* BRIEF *
Your answer should consist solely of the lines from the one containing "Nat.mul_le_mul_left _ hB" through the end of the entries below, duplicated exactly.
● ● ●
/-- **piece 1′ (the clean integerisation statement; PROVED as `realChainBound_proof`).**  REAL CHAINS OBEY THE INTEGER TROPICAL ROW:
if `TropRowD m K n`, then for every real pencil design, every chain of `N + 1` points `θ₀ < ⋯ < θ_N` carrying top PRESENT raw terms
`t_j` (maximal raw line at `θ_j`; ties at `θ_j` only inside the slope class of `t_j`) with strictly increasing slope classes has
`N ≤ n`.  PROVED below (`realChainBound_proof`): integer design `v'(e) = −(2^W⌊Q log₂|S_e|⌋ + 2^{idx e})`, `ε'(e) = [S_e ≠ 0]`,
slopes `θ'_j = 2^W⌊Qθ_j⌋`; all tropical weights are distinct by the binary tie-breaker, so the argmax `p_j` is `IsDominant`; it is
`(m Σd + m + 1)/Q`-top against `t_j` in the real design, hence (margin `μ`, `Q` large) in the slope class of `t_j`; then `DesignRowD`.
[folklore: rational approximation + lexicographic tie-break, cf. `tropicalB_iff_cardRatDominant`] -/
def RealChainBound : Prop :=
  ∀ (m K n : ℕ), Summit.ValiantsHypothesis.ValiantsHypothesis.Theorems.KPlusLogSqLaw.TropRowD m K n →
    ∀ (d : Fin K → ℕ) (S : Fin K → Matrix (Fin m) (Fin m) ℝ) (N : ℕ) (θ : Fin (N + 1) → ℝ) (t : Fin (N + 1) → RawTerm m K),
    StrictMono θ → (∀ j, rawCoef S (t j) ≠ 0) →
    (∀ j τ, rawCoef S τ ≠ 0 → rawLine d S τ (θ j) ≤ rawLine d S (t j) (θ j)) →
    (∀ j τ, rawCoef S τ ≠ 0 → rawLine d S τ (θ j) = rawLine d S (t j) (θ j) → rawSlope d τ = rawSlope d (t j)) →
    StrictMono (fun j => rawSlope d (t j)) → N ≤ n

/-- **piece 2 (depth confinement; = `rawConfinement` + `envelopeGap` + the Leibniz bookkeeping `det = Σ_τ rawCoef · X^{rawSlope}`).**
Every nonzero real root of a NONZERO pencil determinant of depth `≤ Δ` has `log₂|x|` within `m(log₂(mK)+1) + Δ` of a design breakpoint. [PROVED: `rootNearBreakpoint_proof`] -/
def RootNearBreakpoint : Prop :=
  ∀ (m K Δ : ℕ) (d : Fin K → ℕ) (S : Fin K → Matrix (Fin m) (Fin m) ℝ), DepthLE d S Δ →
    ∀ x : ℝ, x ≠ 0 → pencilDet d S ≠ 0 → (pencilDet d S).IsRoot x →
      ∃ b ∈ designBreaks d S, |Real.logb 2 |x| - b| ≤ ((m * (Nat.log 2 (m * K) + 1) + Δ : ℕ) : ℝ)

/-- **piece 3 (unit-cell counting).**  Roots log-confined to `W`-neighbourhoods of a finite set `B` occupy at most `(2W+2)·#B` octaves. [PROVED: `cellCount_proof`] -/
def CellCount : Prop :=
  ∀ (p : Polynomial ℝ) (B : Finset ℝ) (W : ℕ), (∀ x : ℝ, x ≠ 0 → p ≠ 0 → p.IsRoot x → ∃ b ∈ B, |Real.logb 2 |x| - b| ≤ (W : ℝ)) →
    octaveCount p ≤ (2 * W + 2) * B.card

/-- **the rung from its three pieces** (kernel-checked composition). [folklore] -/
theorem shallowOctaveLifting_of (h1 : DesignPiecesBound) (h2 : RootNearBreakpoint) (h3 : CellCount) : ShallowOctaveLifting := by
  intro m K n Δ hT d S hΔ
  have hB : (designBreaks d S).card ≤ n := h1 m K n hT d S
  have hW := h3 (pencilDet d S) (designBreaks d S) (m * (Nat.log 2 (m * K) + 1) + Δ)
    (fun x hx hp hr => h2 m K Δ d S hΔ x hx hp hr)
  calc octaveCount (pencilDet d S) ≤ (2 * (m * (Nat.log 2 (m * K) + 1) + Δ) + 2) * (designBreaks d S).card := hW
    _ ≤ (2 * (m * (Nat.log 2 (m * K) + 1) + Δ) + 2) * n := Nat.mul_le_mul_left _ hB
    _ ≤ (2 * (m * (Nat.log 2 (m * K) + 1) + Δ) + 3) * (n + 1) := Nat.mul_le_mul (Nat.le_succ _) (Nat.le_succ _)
● ● ●
* WRITTEN ANSWER *
    _ ≤ (2 * (m * (Nat.log 2 (m * K) + 1) + Δ) + 2) * n := Nat.mul_le_mul_left _ hB
    _ ≤ (2 * (m * (Nat.log 2 (m * K) + 1) + Δ) + 3) * (n + 1) := Nat.mul_le_mul (Nat.le_succ _) (Nat.le_succ _)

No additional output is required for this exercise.